Anti-Mullerian Hormone (AMH) is currently the gold standard for ovarian reserve testing. To recap, AMH is produced by granulosa cells of early developing follicles, and correlates well with age and antral follicle count (AFC), where we covered in ‘3As of Fertility’. Here, we will explore what is normal level of AMH, and what it means if AMH is too high or low.
Whilst high AMH gives some assurance with regards to the number of eggs one has, it is however not an assurance of pregnancy. Even if it is low, it does not necessarily mean that you are infertile.Dr Lim Lei Jun, Fertility Specialist
Anti-Mullerian Hormone (AMH) is the most reliable marker to determine ovarian reserve. It is also the starter test ordered by fertility specialists. 20% of women will have either too high or too low AMH. Current social trends are clear, women are delaying childbearing into their 30s and in some closer to 40s. Knowing and tracking one’s AMH level can give a better understanding of one’s reproductive health, in addition to make choices about one’s reproductive goals and timeline. Whilst high AMH gives some assurance with regards to the number of eggs one has, it is however not an assurance of pregnancy. Even if it is low, it does not necessarily mean that you are infertile. It helps to understand that your reproductive years maybe shorter than you realized. This gets you to plan ahead about starting a family sooner or to consider egg freezing.
Recent years, several graphs for normal levels of AMH from birth to menopause have been developed. Collectively, the studies show that AMH is low during pre-pubertal development, rise during early puberty and plateau at 20- 25 years of age. After which, AMH gradually declines and it becomes undetectable around menopause.
It is not yet understood why AMH rise during childhood and adolescence. Hence, AMH can only be used to assess the extent of ovarian aging in women above 25 years of age.
When AMH exceeds 48pmo/L, it may indicate that the woman might be suffering from Polycystic Ovarian Syndrome (PCOS). Why is this important? PCOS is the most common hormonal disturbance affecting about 10% of reproductive-age women. It is also one of the commonest cause of subfertility. Due to hormonal imbalances, they are unable to produce a dominant follicle regularly which lead on to irregular and infrequent ovulation. This results in many underdeveloped and immature eggs. These eggs, within the follicles produce AMH. Hence, women with PCOS have an excess of AMH.
On the other hand, low AMH indicates lower number of eggs (follicles), often termed low ovarian reserve. It is important to read AMH in the context of many factors, most importantly your age. Women are said to have diminished ovarian reserve (DOR), when the number of eggs are much lower than expected for women the same age. When this happens, your doctor might get you to perform some genetic screening such as Fragile X Syndrome. Other causes of DOR are smoking, endometriosis, pelvic inflammatory disease, ovarian surgery, autoimmune diseases and cancer treatment. In many cases, no apparent cause can be identified. If a woman experience menopause before the age of 40, they have Premature Ovarian Insufficiency (POI), which impacts 1in 100 women. Women with POI can experience symptoms such as irregular periods, typically shortening of menstrual cycles well in their 30s.
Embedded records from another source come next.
/-!
# THE HARD STEP PRESERVES SMOOTHNESS — NONLINEAR CONSTRAINT: the KKT pairs `(δ, λ)` (`G δ = w`, `DV(δ) = λ ∘ DG(δ)`) of
# `C^{n+1}` data form a `Cⁿ` BRANCH `w ↦ (δ(w), λ(w))` through every non-degenerate one (inverse function theorem on the
# Lagrange map `(δ, λ) ↦ (G δ, DV(δ) − λ ∘ DG(δ))`), the value along the branch is `C^{n+1}` with `D(V ∘ δ)(w) = λ(w)` — THE
# DERIVATIVE OF THE VALUE IS THE MULTIPLIER — and, wherever the branch minimises on the nonlinear fibre (this lineage's
# `ConstrainedValueLagrangian.isMinOn_fibre_of_firstOrderG` supplies it), the value function `φ w = ⨅ {V δ : G δ = w}` is
# `C^{n+1}` (row NE7b, node U5c; TRANSFER row (xxiv) (L2)'s REGULARITY clause; [folklore] Fiacco's basic sensitivity theorem)

Cell `pub-balaban`, sub-cell `t4`, spine estimate NE7b (`T4WeightBudget.RelWeightBound`; NOT PRINTED in [Bałaban 1983–89],
NOT PROVED).  Crux-route work under `Spine/NE7b/` by leaf-03 (CRUX team (2), FREEZE (0) crux-prover clause).  NOTHING of
Bałaban's is named, asserted, valued or discharged.  Mathlib only; no `def`; zero `sorry`.

WHY.  `ConstrainedMinimiserRegular` (CMR, p379513, this seat) types T-85 (L1)'s regularity clause for a LINEAR constraint
`D`; the SU(2) road's averaging constraint is NONLINEAR (T-85 §3: `Q_k(U₀, ηA) = Q_k(U₀)A + C_k(U₀, A)`), and this lineage's
`ConstrainedValueLagrangian` (CVL, p378628) ∕ `ConstrainedValueSection` (CVSec, p378846) ∕ `…LagrangianHessian` (CVLH) type
(L2)'s EXPANSION at `w₀` with the honest rider that the minimiser's and the multiplier's smooth dependence on `w` — and one
more derivative of `φ` than the expansion shows — is NOT HERE.  This file types it: Lusternik's device again, now on the
Lagrange map in the unknowns `(δ, λ) ∈ E × F^*`, values in `F × E^*` — same dimension — whose derivative
`(h, μ) ↦ (Th, 𝓛h − μ ∘ T)` (`T = DG(δ₀)`, `𝓛 = D²V(δ₀) − Λ₀ ∘ D²G(δ₀)` the LAGRANGIAN Hessian of CVL ∕ CVLH) is injective
exactly when `T` is onto and `𝓛` is non-degenerate on `ker T`.

WHAT IS PROVED ([folklore]: Fiacco, *Introduction to Sensitivity and Stability Analysis in Nonlinear Programming* (1983)
Thm 2.1; Bonnans–Shapiro (2000) §4.7; Luenberger–Ye, *Linear and Nonlinear Programming* §13.1 «sensitivity: ∇φ = λ»).
`E`, `F` finite-dimensional real normed spaces; `V : E → ℝ`, `G : E → F` of class `C^{n+1}` at `δ₀` (`1 ≤ n`).
* §1 `finrank_prod_dual_comm` (`dim (E × F^*) = dim (F × E^*)`), `ker_lagrangeDeriv_eq_bot` (injectivity of
  `(h, μ) ↦ (Th, V″h − Λ₀ ∘ G″h − μ ∘ T)` from `T` onto + `𝓛` non-degenerate on `ker T`).
* §2 **`exists_contDiffAt_kktBranch`** — THE BRANCH: `DG(δ₀)` onto, KKT at `δ₀` (`DV(δ₀) = Λ₀ ∘ DG(δ₀)`), `𝓛` non-degenerate
  on `ker DG(δ₀)` ⟹ `∃ δ : F → E, Λ : F → F^*` with `δ(Gδ₀) = δ₀`, `Λ(Gδ₀) = Λ₀`, both `Cⁿ` at `Gδ₀`, EVENTUALLY in `w`:
  `G(δ w) = w ∧ DV(δ w) = Λ w ∘ DG(δ w)`, and EVENTUALLY in `(δ′, λ′)`: every KKT pair near `(δ₀, Λ₀)` lies on the branch.
* §3 `hasFDerivAt_comp_kktBranch` — along ANY `δ` with `G ∘ δ = id` near `w`, `δ` differentiable at `w` and KKT at `δ w`
  with multiplier `μ`: `HasFDerivAt (V ∘ δ) μ w` (**the derivative of the value is the multiplier**; `DG(δ w) ∘ Dδ(w) = id` by
  `HasFDerivAt.unique`); **`contDiffAt_comp_kktBranch`** — `V ∘ δ` is `C^{n+1}` at `w₀` (its derivative `Λ` is `Cⁿ`).
* §4 `iInf_fibreG_eq_of_isMinOn`, **`contDiffAt_constrValueG`** — THE END: with the DISPLAYED identification «the branch
  minimises on the nonlinear fibre near `w₀`» (`∀ᶠ w, IsMinOn V {δ′ : G δ′ = w} (δ w)`; CVL §2's `isMinOn_fibre_of_firstOrderG`
  at `δ w` is the road's supplier) the value `w ↦ ⨅ δ′ : {δ′ // G δ′ = w}, V δ′` (CVL's currency) is `C^{n+1}` at `Gδ₀` and
  `hasFDerivAt_constrValueG`: EVENTUALLY `HasFDerivAt φ (Λ w) w`.
* §5 toy (`example`): `E = F = ℝ`, `G = id`: `φ = V`, multiplier `λ(w) = DV(w)`.

NOT HERE (honest): the minimiser identification itself (displayed; CVL's global letters or second-order sufficiency + a
window); the LINEAR case is CMR (constant `DG`, no multiplier unknown needed); the Hessian identity `D²φ(w₀) = 𝓛`-Schur
complement (CVLH, Peano side); infinite dimension; which `V, G` are Bałaban's ((A3) ∕ (A1c), NC-NE7b-α UNRULED).  BY-NAME
EFFECT ON THE WALL: NONE.  NE7b NOT PRINTED ∕ NOT PROVED; spine PROVED 0∕9; rung (B)+1 on a FINITE torus — NOT infinite
volume, NOT the mass gap, NOT Clay.  HONEST DEPENDENCY: continuum YM on T⁴ ⇐ BetaPertH ∧ nine spine estimates (0/9 proved);
BetaPertH ⇐ (D1) ∧ (D4) ∧ CAP+tail; G-an2-4 gates asym, D1 and NE2∕3∕4.
-/

set_option autoImplicit false

noncomputable section

namespace Summit.QuantumFields.BalabanUV.T4Continuum.NE7b.ConstrainedMinimiserRegularNonlinear

open Set Filter Topology Function

variable {E F : Type*} [NormedAddCommGroup E] [NormedSpace ℝ E] [NormedAddCommGroup F] [NormedSpace ℝ F]

/-! ## §1. Linear algebra of the Lagrange map's derivative -/

section Branch

variable [FiniteDimensional ℝ E] [FiniteDimensional ℝ F]

/-- `dim (E × F^*) = dim (F × E^*)` (`dim X^* = dim X` for the continuous duals in finite dimension). [folklore] -/
theorem finrank_prod_dual_comm :
    Module.finrank ℝ (E × (F →L[ℝ] ℝ)) = Module.finrank ℝ (F × (E →L[ℝ] ℝ)) := by
  have hE : Module.finrank ℝ (E →L[ℝ] ℝ) = Module.finrank ℝ E := by
    rw [← LinearEquiv.finrank_eq (LinearMap.toContinuousLinearMap : (E →ₗ[ℝ] ℝ) ≃ₗ[ℝ] (E →L[ℝ] ℝ))]
    exact Subspace.dual_finrank_eq
  have hF : Module.finrank ℝ (F →L[ℝ] ℝ) = Module.finrank ℝ F := by
    rw [← LinearEquiv.finrank_eq (LinearMap.toContinuousLinearMap : (F →ₗ[ℝ] ℝ) ≃ₗ[ℝ] (F →L[ℝ] ℝ))]
    exact Subspace.dual_finrank_eq
  rw [Module.finrank_prod, Module.finrank_prod, hE, hF, add_comm]

omit [FiniteDimensional ℝ E] [FiniteDimensional ℝ F] in
/-- **Injectivity of the Lagrange derivative.**  `T : E →L F` onto, `V″ : E →L E →L ℝ`, `G″ : E →L E →L F`, `Λ₀ : F →L ℝ`,
and the Lagrangian Hessian `𝓛[k, k′] = V″ k k′ − Λ₀ (G″ k k′)` non-degenerate on `ker T`.  Then the derivative of the
Lagrange map, `(h, μ) ↦ (T h, V″ h − (Λ₀ ∘ G″ h + μ ∘ T))`, is injective: `Th = 0` and `𝓛h = μ ∘ T` on `E` force
`𝓛h|_{ker T} = 0`, so `h = 0`; then `μ ∘ T = 0` with `T` onto forces `μ = 0`. [folklore] -/
theorem ker_lagrangeDeriv_eq_bot (T : E →L[ℝ] F) (hT : Surjective T) (V'' : E →L[ℝ] E →L[ℝ] ℝ)
    (G'' : E →L[ℝ] E →L[ℝ] F) (Λ₀ : F →L[ℝ] ℝ)
    (hnd : ∀ k ∈ T.ker, (∀ k' ∈ T.ker, V'' k k' - Λ₀ (G'' k k') = 0) → k = 0) :
    ((T.comp (ContinuousLinearMap.fst ℝ E (F →L[ℝ] ℝ))).prod
        (V''.comp (ContinuousLinearMap.fst ℝ E (F →L[ℝ] ℝ))
          - (((ContinuousLinearMap.compL ℝ E F ℝ) Λ₀).comp (G''.comp (ContinuousLinearMap.fst ℝ E (F →L[ℝ] ℝ)))
              + ((ContinuousLinearMap.compL ℝ E F ℝ).flip T).comp (ContinuousLinearMap.snd ℝ E (F →L[ℝ] ℝ))))).ker
      = ⊥ := by
  rw [LinearMap.ker_eq_bot']
  rintro ⟨h, μ⟩ hh
  have h1 : T h = 0 := congrArg Prod.fst hh
  have h2 := congrArg Prod.snd hh
  -- `h2 : V'' h − (Λ₀ ∘ G'' h + μ ∘ T) = 0`
  have h2' : ∀ x : E, V'' h x - (Λ₀ (G'' h x) + μ (T x)) = 0 := fun x => by
    have h3 := congrArg (fun L : E →L[ℝ] ℝ => L x) h2
    simpa using h3
  have hh0 : h = 0 := by
    refine hnd h h1 fun k' hk' => ?_
    have h4 := h2' k'
    rw [show T k' = 0 from hk', map_zero, add_zero] at h4
    exact h4
  subst hh0
  have hμ : μ = 0 := by
    ext y
    obtain ⟨x, rfl⟩ := hT y
    have h4 := h2' x
    simpa using h4
  subst hμ
  rfl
How About the Quality of Eggs?
All these said, AMH does not tell us about the quality of eggs, which is important when it comes to getting pregnant. Fertility is directly related to egg quality, unfortunately there is no test for it. Age is the best predictor as quality declines in a predictable manner with age. The only way to test is to attempt fertilization of the eggs then perform test on the resulted embryos for chromosomal abnormalities. Women in their 20s have mostly (80%) normal eggs, although they too have abnormal ones. Whereas women in their 40s have mostly (80%) abnormal eggs, regardless of how healthy they have been.
To illustrate further, AMH of 7 pmol/L is low for 32 year old but it is within normal range for a 42 year old woman. They may yield similar number of eggs during IVF treatment, but 32 year old will have better chance of success with IVF as the proportion of normal eggs is higher with younger eggs. Our chances at pregnancy is significantly tied to the age of the eggs, which is the basis of the process.